**Directions**:
Go through the listing below and gather every line with the word "PConeOffVertex".

------------------------------------------------------------------------

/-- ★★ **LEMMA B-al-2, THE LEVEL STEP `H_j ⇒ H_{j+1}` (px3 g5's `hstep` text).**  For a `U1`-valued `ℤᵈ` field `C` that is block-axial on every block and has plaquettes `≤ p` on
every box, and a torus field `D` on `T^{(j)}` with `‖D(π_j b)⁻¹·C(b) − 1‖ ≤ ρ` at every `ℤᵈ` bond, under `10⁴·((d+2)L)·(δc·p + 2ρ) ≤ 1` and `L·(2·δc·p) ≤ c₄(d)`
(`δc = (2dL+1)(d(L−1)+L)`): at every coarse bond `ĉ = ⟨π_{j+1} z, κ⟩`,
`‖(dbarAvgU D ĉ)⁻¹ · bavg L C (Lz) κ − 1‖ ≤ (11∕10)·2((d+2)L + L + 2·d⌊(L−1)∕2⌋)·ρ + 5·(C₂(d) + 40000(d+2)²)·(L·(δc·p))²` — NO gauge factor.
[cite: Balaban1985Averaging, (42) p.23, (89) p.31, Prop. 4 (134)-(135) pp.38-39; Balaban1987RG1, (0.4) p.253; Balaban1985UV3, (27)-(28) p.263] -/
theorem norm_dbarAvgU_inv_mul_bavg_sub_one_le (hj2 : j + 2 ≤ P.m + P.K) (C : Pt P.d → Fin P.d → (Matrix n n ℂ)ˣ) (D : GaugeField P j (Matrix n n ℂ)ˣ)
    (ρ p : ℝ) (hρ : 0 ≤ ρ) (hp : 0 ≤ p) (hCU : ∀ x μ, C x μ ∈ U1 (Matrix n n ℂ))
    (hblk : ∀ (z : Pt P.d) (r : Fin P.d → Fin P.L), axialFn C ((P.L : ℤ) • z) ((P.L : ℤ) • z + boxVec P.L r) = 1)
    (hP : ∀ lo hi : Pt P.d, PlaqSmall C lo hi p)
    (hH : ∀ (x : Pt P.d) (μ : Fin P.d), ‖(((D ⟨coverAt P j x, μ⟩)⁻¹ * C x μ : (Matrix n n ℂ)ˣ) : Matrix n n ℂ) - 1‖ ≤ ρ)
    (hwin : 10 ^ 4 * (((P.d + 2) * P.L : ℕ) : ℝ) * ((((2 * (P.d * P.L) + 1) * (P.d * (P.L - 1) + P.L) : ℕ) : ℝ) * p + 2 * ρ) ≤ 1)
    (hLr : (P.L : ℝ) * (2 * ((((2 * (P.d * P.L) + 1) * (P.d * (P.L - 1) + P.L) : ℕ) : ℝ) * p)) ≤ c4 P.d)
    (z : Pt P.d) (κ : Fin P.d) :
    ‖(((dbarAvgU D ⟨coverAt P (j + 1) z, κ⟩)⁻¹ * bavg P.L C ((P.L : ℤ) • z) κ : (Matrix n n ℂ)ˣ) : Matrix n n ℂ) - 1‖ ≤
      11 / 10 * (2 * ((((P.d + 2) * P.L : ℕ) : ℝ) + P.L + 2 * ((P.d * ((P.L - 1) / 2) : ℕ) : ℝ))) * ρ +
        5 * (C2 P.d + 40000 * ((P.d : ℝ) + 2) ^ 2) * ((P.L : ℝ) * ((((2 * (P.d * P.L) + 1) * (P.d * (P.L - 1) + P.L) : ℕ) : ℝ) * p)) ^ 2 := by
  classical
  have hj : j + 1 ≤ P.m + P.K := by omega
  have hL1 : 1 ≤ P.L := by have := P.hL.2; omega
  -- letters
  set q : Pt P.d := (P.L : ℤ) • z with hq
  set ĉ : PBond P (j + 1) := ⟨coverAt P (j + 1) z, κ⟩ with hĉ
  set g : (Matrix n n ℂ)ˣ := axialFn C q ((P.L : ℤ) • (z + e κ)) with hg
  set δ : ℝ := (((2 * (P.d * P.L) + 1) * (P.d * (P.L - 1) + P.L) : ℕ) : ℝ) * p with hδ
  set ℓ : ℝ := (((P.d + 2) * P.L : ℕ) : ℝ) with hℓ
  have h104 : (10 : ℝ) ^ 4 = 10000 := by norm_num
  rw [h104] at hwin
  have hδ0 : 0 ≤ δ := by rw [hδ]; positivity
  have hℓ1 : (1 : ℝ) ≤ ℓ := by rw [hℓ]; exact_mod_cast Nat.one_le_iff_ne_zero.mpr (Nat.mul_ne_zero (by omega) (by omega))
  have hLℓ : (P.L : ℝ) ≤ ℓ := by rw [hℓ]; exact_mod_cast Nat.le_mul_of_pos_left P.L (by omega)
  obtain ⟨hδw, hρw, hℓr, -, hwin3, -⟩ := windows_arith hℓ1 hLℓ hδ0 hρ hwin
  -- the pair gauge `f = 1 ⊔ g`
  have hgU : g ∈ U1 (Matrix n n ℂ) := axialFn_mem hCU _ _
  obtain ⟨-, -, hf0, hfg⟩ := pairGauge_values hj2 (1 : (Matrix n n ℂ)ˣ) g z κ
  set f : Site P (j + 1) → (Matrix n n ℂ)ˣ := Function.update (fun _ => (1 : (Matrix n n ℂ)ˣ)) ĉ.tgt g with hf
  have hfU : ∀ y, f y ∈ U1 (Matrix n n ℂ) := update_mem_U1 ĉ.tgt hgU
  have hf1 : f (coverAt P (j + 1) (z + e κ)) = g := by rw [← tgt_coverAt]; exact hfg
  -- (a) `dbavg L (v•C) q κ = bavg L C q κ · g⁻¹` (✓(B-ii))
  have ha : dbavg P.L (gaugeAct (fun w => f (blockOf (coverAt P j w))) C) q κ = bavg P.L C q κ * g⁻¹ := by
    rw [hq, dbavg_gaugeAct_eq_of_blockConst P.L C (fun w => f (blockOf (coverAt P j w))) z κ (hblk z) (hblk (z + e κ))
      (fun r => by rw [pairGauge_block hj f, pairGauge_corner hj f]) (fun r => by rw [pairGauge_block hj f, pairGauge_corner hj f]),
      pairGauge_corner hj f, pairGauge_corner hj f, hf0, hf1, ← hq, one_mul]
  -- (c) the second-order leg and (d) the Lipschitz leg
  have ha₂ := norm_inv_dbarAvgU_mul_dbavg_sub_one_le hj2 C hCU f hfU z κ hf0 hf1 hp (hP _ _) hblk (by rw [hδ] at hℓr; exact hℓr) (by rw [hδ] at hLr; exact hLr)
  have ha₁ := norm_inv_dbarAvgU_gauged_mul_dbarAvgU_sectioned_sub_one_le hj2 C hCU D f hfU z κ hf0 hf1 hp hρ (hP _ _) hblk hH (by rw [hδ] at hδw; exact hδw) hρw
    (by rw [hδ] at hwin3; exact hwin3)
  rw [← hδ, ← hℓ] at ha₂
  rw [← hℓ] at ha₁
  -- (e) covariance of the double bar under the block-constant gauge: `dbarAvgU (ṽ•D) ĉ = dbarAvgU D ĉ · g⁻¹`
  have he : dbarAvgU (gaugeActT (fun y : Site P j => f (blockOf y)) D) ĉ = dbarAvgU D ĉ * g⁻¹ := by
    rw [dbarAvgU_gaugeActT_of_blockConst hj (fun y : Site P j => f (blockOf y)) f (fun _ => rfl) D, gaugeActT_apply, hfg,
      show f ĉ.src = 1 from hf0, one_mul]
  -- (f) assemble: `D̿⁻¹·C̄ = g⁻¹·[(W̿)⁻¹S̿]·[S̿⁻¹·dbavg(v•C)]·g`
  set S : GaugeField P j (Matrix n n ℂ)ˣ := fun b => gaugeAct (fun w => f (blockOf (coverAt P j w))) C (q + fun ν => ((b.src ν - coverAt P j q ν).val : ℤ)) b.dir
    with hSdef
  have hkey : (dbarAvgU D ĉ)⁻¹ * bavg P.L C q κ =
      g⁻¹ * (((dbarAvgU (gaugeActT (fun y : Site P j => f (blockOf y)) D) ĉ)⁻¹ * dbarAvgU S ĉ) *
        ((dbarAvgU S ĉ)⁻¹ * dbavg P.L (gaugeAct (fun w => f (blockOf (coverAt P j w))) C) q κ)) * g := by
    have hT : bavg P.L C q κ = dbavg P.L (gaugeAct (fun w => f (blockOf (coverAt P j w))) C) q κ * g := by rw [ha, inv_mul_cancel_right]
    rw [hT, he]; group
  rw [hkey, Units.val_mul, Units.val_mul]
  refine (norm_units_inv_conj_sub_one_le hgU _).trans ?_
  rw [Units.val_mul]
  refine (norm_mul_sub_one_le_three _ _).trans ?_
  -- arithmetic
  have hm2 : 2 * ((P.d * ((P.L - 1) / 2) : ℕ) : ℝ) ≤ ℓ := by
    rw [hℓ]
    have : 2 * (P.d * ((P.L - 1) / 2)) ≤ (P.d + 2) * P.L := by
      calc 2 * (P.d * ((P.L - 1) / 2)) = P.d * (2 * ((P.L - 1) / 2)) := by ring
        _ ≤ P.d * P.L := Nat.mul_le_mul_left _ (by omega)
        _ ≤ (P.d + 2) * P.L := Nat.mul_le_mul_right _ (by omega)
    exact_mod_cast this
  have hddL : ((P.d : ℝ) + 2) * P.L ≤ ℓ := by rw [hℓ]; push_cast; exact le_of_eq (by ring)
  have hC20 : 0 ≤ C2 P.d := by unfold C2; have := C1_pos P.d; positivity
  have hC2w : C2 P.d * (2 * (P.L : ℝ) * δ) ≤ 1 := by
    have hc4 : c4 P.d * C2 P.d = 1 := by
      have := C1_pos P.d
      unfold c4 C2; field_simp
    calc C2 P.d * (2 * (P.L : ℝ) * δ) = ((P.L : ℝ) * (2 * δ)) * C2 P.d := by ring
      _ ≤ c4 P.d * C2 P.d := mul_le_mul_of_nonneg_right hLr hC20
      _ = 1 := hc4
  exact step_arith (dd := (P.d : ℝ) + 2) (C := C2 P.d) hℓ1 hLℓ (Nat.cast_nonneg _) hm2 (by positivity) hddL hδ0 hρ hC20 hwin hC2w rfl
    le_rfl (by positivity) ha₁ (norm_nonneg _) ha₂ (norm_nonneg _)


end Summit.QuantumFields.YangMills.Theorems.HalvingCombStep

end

------------------------------------------------------------------------

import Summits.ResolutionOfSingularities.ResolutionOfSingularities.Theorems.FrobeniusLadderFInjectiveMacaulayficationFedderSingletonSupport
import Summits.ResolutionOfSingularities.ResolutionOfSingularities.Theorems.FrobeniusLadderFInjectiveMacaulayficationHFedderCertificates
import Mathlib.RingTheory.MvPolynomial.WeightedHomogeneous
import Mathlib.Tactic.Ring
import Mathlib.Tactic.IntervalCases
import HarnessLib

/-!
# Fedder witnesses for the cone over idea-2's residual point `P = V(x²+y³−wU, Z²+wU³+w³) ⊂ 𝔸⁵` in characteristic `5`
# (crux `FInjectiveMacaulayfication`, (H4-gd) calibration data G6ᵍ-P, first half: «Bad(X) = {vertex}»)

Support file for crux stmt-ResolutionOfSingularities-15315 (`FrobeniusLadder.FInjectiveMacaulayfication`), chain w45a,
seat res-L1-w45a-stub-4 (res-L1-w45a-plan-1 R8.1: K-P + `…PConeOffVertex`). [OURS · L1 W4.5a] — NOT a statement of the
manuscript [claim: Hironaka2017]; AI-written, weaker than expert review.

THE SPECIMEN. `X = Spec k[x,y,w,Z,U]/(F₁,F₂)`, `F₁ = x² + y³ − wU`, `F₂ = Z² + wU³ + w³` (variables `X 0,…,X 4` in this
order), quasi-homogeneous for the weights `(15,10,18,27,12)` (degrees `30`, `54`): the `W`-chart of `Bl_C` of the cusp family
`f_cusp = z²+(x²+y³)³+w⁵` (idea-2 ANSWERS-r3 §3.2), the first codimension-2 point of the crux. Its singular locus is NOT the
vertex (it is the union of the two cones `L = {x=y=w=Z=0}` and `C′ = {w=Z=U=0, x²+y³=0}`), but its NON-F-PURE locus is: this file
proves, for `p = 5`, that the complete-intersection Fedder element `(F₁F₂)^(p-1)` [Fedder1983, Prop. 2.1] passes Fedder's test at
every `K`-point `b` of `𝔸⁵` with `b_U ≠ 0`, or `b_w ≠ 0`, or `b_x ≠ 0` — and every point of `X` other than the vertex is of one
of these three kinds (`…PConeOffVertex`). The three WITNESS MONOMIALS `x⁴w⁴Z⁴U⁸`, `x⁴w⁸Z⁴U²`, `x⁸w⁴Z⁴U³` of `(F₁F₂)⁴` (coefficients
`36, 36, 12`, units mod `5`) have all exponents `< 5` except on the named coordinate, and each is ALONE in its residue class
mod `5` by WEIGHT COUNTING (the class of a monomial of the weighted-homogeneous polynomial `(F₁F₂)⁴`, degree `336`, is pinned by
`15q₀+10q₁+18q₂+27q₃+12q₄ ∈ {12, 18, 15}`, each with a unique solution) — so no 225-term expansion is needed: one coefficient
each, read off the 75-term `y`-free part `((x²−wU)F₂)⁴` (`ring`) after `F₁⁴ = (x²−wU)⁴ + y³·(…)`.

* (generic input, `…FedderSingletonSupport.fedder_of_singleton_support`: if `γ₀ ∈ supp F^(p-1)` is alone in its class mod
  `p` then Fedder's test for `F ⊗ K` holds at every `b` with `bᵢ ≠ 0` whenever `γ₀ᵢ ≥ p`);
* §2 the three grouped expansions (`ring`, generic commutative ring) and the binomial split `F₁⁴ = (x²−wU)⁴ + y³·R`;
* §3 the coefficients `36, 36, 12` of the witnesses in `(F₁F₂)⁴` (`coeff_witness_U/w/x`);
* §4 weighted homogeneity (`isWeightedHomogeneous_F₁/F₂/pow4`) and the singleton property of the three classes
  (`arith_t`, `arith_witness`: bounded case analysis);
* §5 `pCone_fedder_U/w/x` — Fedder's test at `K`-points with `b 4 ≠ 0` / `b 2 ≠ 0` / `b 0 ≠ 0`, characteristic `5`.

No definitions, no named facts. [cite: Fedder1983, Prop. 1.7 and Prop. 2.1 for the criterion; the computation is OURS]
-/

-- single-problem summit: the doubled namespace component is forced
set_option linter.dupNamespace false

------------------------------------------------------------------------

**Solution for this problem**:
seat res-L1-w45a-stub-4 (res-L1-w45a-plan-1 R8.1: K-P + `…PConeOffVertex`). [OURS · L1 W4.5a] — NOT a statement of the
of these three kinds (`…PConeOffVertex`). The three WITNESS MONOMIALS `x⁴w⁴Z⁴U⁸`, `x⁴w⁸Z⁴U²`, `x⁸w⁴Z⁴U³` of `(F₁F₂)⁴` (coefficients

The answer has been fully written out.